(Exercise material)

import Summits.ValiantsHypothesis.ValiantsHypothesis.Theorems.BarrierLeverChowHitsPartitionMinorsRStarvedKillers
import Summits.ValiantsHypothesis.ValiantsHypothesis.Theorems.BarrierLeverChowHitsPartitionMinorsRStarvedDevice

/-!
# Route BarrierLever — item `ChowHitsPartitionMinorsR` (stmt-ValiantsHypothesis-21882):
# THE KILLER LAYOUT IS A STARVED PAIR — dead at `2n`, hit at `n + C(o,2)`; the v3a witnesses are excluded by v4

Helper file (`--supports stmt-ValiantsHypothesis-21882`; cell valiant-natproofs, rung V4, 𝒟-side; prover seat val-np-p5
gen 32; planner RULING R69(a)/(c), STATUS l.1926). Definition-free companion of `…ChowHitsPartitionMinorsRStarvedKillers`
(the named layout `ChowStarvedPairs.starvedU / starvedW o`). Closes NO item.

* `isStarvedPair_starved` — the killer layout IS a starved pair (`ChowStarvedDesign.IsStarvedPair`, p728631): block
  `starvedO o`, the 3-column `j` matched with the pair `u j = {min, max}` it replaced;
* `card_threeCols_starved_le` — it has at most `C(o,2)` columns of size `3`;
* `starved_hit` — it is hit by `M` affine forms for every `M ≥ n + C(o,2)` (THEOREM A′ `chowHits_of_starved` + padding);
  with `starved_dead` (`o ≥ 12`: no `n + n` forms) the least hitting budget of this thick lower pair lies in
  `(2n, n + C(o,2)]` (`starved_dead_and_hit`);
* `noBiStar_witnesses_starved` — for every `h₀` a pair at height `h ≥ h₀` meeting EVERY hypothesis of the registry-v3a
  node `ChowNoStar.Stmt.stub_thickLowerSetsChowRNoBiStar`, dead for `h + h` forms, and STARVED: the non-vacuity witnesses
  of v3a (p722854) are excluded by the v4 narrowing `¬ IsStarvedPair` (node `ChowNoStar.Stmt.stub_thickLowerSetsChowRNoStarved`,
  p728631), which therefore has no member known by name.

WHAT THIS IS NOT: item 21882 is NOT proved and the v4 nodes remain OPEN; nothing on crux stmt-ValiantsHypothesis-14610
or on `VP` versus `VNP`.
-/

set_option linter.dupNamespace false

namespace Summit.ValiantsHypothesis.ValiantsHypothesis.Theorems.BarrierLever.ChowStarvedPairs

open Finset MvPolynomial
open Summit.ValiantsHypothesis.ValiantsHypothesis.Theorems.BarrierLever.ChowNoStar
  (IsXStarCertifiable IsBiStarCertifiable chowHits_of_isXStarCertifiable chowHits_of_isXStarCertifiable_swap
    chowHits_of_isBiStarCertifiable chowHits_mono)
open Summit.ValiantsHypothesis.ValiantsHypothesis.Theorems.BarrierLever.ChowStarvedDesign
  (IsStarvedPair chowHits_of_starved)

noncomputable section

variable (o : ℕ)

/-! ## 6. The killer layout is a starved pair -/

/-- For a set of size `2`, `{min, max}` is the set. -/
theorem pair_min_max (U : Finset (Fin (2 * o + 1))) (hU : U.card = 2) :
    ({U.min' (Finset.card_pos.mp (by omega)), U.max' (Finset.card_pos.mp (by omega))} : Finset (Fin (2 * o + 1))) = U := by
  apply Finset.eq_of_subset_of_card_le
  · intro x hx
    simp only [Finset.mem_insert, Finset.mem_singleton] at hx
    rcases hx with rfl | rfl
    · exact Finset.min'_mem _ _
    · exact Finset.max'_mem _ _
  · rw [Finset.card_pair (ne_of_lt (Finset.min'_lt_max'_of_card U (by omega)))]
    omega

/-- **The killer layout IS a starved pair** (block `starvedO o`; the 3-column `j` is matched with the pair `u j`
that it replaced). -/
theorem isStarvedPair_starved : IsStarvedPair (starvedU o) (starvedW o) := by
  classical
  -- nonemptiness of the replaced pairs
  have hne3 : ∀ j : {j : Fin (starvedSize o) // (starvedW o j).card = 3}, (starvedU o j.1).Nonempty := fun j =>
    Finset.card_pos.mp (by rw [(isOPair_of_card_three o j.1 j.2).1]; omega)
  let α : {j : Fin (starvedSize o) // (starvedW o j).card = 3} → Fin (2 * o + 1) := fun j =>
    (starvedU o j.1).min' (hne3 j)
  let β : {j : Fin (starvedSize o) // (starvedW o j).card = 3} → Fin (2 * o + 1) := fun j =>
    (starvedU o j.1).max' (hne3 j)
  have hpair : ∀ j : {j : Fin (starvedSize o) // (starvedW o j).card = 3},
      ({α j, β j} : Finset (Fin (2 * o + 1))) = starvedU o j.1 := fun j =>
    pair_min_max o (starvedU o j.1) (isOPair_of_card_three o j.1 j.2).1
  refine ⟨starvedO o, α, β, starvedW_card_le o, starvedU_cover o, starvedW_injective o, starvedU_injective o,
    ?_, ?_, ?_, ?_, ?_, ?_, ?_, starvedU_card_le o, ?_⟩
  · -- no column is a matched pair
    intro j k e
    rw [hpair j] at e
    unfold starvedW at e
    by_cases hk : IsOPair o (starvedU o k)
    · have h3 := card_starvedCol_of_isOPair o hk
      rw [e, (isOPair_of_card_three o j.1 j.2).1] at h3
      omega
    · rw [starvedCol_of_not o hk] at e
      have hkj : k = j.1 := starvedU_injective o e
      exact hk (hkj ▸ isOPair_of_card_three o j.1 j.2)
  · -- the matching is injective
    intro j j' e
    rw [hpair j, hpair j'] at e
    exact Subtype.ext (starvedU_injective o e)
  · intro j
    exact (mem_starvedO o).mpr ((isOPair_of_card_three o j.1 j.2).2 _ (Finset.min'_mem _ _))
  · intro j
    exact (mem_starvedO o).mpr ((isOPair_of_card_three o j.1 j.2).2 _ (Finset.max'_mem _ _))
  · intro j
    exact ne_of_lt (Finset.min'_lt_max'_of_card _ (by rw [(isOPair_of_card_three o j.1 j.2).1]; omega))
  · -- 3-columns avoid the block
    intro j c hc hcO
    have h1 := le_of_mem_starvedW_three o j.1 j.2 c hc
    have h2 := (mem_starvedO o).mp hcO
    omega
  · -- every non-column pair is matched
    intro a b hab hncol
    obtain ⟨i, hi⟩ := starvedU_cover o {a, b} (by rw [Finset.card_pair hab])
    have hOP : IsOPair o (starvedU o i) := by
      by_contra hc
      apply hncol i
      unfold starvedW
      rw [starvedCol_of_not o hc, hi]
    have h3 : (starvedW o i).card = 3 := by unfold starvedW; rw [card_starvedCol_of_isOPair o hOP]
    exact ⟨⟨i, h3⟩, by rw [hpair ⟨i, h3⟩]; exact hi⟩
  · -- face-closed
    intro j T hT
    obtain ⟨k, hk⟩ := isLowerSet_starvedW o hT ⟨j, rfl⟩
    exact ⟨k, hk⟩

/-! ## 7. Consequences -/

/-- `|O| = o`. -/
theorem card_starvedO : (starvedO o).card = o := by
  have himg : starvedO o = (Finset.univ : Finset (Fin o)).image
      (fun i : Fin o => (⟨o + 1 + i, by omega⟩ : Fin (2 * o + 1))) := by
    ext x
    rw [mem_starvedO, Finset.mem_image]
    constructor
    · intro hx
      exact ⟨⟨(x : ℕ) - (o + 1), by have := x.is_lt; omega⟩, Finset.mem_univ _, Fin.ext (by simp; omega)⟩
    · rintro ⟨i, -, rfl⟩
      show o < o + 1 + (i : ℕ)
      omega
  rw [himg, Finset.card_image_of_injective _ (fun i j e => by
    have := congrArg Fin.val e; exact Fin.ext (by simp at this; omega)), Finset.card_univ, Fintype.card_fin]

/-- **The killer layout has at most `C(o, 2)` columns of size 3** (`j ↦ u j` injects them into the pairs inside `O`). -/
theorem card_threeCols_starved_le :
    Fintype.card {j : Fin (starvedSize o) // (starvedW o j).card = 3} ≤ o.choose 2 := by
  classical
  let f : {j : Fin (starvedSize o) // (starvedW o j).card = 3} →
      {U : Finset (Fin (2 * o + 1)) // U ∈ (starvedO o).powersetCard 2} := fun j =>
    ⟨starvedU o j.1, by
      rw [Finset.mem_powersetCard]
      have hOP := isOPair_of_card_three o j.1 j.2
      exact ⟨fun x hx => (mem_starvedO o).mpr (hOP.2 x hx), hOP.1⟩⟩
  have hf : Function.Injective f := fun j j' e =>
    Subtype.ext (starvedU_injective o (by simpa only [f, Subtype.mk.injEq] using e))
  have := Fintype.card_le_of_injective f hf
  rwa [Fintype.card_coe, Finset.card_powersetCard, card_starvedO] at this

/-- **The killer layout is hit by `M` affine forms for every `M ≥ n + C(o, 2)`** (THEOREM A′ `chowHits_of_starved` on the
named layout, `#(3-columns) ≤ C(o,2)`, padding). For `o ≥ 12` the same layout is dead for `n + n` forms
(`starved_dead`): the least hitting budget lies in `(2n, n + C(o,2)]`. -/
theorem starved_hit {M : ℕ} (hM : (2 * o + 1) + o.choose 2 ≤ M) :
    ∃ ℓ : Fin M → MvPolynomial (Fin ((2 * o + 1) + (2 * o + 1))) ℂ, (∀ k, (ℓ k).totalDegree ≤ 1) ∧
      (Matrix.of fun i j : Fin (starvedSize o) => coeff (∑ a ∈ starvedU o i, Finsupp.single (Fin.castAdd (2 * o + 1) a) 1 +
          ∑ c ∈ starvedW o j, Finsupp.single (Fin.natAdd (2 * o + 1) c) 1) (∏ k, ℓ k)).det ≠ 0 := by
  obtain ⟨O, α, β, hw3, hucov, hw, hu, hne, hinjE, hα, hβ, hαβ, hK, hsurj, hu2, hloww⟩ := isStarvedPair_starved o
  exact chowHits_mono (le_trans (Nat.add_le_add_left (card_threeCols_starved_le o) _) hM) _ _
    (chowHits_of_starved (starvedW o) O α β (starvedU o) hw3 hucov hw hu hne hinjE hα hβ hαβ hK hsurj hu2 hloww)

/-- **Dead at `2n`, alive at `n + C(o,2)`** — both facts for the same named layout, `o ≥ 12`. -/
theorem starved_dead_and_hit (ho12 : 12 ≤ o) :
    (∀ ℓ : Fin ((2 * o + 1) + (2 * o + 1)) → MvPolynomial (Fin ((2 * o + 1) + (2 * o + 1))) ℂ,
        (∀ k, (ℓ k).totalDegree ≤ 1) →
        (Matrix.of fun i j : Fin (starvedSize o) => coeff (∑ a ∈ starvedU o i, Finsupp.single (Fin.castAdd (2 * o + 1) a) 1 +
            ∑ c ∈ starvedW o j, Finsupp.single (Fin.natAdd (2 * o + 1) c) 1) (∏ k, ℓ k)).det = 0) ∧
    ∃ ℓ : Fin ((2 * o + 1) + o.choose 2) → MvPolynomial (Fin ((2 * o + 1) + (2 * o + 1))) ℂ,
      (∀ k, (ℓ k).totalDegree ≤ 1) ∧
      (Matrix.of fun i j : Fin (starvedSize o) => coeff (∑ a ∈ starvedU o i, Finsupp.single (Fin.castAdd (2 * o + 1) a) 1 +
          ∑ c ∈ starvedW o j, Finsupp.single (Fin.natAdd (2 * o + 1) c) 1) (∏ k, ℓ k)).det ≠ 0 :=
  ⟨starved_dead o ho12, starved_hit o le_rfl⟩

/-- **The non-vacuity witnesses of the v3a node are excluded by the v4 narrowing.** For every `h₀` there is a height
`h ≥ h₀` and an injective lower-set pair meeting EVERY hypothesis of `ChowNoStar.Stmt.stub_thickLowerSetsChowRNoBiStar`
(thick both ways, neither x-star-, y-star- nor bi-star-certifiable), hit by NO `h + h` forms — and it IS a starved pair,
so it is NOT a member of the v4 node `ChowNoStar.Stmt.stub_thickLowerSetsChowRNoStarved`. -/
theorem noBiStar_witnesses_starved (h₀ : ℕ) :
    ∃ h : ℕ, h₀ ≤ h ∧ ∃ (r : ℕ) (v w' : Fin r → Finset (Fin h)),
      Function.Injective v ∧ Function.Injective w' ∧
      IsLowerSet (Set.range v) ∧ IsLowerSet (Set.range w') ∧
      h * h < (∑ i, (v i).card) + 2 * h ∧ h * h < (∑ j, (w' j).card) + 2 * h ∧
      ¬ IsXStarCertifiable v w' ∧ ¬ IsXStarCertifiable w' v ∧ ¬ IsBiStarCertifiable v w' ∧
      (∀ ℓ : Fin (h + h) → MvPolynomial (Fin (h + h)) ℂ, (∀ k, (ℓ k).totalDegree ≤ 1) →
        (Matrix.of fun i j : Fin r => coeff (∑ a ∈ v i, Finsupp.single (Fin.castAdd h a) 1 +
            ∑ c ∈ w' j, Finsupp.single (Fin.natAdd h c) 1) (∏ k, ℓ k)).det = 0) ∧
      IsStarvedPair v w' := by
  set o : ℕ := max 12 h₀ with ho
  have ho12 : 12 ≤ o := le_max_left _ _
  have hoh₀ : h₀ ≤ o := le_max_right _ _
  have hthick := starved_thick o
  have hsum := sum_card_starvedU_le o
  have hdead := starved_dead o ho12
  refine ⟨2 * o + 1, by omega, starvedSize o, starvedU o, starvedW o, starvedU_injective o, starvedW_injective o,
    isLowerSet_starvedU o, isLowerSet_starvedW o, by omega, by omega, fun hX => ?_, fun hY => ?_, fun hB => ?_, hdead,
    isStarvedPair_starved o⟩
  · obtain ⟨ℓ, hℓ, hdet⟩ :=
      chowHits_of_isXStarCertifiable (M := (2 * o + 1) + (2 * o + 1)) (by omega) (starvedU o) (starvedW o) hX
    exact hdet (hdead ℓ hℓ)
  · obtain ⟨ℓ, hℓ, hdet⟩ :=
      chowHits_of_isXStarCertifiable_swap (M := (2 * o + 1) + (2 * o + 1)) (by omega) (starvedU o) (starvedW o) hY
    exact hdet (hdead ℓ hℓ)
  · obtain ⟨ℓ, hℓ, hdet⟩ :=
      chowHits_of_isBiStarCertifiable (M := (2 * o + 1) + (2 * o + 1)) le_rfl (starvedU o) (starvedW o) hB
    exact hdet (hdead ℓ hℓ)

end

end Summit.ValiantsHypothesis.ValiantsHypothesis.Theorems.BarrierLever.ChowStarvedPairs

(End Exercise material)

* _Activity_: The response should be the listing above, limited to the lines between the one holding "Finset.card_pos.mp (by rw" and the one holding "(starvedU o j.1).min' (hne3 j)", inclusive, reproduced exactly.

* _Response to the task_:
    Finset.card_pos.mp (by rw [(isOPair_of_card_three o j.1 j.2).1]; omega)
  let α : {j : Fin (starvedSize o) // (starvedW o j).card = 3} → Fin (2 * o + 1) := fun j =>
    (starvedU o j.1).min' (hne3 j)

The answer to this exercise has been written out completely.